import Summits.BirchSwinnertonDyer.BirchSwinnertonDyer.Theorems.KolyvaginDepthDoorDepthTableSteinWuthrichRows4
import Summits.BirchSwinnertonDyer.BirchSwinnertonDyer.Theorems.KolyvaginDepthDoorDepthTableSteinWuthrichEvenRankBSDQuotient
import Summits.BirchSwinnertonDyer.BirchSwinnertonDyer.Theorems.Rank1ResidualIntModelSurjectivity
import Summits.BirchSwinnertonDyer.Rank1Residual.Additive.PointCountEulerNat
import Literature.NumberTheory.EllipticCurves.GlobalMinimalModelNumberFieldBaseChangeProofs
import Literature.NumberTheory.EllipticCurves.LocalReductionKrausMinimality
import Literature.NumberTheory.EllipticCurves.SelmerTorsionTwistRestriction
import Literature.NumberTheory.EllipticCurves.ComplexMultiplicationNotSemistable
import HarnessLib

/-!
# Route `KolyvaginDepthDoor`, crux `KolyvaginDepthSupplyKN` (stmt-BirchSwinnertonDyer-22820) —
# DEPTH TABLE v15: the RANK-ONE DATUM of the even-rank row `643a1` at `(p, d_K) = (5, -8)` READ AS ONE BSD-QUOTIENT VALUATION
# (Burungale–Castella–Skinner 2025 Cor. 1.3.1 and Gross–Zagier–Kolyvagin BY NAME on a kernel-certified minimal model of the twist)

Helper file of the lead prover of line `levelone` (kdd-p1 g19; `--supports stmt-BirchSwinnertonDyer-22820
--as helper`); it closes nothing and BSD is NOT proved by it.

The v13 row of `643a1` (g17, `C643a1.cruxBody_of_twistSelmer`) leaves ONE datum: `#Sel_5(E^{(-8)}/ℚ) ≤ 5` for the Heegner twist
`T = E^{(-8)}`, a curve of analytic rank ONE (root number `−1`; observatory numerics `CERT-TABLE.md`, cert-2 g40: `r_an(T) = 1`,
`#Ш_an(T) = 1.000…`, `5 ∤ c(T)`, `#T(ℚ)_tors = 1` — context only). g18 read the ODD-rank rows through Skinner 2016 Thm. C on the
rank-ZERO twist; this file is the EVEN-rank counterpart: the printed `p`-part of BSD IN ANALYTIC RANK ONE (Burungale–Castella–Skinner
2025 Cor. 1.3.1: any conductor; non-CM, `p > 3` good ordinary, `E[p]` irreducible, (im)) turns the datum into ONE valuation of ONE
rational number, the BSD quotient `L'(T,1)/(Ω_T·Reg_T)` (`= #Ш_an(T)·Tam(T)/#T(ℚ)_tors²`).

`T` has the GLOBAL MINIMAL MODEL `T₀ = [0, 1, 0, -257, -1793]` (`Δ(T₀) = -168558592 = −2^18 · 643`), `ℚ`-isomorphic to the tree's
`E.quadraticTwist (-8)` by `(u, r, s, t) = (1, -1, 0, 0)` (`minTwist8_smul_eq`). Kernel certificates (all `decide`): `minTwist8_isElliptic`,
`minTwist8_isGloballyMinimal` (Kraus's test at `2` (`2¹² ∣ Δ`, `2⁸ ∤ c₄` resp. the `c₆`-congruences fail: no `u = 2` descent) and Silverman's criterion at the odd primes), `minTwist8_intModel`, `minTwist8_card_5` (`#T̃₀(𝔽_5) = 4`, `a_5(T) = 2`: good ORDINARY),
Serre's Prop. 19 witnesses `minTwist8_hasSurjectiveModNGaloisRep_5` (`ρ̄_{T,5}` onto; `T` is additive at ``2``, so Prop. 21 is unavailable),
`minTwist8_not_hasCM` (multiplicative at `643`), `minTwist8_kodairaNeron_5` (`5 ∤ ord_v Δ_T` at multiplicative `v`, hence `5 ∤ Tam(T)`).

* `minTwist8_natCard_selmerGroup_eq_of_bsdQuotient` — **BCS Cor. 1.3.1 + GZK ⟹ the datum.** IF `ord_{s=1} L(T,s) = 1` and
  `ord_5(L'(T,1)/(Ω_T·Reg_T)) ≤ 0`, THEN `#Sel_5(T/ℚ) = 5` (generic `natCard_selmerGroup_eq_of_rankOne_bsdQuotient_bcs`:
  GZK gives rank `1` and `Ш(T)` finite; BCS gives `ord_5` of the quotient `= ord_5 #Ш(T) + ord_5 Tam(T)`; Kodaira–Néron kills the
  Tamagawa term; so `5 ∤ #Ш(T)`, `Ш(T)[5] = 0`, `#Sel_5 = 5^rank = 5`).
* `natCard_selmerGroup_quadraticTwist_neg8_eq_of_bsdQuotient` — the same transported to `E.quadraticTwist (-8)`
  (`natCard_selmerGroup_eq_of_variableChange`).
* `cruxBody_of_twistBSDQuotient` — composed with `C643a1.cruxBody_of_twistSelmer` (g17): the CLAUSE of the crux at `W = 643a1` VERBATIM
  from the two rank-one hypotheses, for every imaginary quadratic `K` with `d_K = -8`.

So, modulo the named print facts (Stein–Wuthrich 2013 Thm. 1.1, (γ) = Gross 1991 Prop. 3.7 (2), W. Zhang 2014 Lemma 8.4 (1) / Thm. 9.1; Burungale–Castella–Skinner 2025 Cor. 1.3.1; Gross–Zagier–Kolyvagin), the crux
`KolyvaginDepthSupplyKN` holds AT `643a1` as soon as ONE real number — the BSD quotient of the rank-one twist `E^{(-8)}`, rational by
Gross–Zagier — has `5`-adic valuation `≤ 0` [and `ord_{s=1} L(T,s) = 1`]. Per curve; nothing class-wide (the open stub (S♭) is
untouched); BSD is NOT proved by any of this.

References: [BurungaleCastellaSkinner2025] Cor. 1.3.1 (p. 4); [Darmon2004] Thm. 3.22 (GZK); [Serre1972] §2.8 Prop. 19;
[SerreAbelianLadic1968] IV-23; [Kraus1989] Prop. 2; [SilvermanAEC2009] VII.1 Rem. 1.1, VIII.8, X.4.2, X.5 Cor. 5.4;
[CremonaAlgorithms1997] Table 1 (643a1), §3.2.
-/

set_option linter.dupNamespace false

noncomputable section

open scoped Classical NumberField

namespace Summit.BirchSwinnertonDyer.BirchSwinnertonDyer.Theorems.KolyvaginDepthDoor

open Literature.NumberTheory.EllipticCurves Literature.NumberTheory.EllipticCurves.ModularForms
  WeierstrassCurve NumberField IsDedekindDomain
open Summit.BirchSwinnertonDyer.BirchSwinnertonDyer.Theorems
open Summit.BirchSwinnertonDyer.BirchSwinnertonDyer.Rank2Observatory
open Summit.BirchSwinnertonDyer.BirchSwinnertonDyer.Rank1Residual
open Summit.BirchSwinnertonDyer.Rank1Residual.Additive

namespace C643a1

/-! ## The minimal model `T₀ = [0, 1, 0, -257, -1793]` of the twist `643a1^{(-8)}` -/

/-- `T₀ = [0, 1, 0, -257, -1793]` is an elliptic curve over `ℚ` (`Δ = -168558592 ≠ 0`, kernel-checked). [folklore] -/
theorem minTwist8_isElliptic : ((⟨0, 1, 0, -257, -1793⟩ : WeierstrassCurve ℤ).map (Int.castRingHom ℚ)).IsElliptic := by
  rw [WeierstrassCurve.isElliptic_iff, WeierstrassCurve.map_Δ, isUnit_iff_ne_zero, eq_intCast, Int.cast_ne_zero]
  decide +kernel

* * *

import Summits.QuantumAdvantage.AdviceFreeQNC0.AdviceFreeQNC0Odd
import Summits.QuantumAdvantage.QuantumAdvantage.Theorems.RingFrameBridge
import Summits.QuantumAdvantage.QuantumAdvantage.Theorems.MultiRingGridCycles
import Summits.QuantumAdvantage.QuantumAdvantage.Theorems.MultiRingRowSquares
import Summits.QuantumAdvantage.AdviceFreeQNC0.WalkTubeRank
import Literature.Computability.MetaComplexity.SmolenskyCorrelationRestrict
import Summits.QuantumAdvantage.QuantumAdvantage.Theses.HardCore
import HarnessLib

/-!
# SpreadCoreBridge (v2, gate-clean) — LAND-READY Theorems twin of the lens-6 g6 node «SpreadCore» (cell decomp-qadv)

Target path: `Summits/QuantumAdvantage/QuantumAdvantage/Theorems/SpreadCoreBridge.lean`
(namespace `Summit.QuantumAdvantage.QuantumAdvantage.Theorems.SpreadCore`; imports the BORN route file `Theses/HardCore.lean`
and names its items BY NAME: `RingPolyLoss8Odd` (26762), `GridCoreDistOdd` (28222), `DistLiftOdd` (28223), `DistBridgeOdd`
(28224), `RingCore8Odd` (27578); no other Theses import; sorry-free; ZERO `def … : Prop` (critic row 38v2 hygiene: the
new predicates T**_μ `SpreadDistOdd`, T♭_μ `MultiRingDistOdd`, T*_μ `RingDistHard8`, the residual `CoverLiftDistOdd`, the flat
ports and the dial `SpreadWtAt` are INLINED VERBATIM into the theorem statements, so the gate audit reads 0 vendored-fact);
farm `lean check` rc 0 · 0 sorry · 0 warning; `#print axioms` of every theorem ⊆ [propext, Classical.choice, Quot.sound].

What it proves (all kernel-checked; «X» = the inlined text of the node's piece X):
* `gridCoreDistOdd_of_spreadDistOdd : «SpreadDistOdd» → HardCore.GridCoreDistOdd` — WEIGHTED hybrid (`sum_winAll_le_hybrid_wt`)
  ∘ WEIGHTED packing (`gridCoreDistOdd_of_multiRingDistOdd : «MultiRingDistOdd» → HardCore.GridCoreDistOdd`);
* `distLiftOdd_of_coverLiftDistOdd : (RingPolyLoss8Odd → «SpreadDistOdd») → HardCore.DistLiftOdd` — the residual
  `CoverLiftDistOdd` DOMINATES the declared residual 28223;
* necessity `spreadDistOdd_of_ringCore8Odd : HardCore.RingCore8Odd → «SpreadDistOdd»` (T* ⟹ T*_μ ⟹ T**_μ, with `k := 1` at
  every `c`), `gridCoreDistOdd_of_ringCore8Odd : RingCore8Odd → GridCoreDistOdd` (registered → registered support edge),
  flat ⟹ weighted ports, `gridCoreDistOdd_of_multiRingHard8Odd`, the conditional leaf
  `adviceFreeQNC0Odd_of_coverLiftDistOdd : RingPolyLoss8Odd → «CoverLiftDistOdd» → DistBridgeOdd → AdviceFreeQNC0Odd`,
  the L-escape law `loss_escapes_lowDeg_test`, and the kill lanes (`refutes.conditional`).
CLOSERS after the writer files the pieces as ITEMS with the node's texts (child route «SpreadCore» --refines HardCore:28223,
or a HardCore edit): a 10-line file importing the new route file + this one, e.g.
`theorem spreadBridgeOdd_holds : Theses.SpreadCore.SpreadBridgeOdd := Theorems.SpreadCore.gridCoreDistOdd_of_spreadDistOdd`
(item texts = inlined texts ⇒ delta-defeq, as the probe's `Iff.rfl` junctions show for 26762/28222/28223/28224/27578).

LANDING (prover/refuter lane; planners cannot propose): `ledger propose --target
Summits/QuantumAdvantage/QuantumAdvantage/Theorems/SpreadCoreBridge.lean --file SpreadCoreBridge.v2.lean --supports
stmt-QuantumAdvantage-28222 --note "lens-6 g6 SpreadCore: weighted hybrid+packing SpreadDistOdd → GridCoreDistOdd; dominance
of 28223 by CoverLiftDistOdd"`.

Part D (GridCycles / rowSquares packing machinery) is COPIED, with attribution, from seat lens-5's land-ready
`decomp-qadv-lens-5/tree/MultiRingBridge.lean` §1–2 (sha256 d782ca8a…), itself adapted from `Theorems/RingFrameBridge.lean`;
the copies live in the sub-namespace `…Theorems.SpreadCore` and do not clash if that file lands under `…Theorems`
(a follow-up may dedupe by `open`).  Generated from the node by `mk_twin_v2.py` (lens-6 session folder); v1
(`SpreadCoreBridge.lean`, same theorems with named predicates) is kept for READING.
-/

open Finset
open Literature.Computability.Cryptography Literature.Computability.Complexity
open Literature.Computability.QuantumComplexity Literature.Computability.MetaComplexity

- _Work required_
Which lines above run from the one containing "References: [BurungaleCastellaSkinner2025] Cor." down to the one containing "decide +kernel"? Repeat exactly those, both ends included, and nothing else.

- _Output for this task_
References: [BurungaleCastellaSkinner2025] Cor. 1.3.1 (p. 4); [Darmon2004] Thm. 3.22 (GZK); [Serre1972] §2.8 Prop. 19;
[SerreAbelianLadic1968] IV-23; [Kraus1989] Prop. 2; [SilvermanAEC2009] VII.1 Rem. 1.1, VIII.8, X.4.2, X.5 Cor. 5.4;
[CremonaAlgorithms1997] Table 1 (643a1), §3.2.
-/

set_option linter.dupNamespace false

noncomputable section

open scoped Classical NumberField

namespace Summit.BirchSwinnertonDyer.BirchSwinnertonDyer.Theorems.KolyvaginDepthDoor

open Literature.NumberTheory.EllipticCurves Literature.NumberTheory.EllipticCurves.ModularForms
  WeierstrassCurve NumberField IsDedekindDomain
open Summit.BirchSwinnertonDyer.BirchSwinnertonDyer.Theorems
open Summit.BirchSwinnertonDyer.BirchSwinnertonDyer.Rank2Observatory
open Summit.BirchSwinnertonDyer.BirchSwinnertonDyer.Rank1Residual
open Summit.BirchSwinnertonDyer.Rank1Residual.Additive

namespace C643a1

/-! ## The minimal model `T₀ = [0, 1, 0, -257, -1793]` of the twist `643a1^{(-8)}` -/

/-- `T₀ = [0, 1, 0, -257, -1793]` is an elliptic curve over `ℚ` (`Δ = -168558592 ≠ 0`, kernel-checked). [folklore] -/
theorem minTwist8_isElliptic : ((⟨0, 1, 0, -257, -1793⟩ : WeierstrassCurve ℤ).map (Int.castRingHom ℚ)).IsElliptic := by
  rw [WeierstrassCurve.isElliptic_iff, WeierstrassCurve.map_Δ, isUnit_iff_ne_zero, eq_intCast, Int.cast_ne_zero]
  decide +kernel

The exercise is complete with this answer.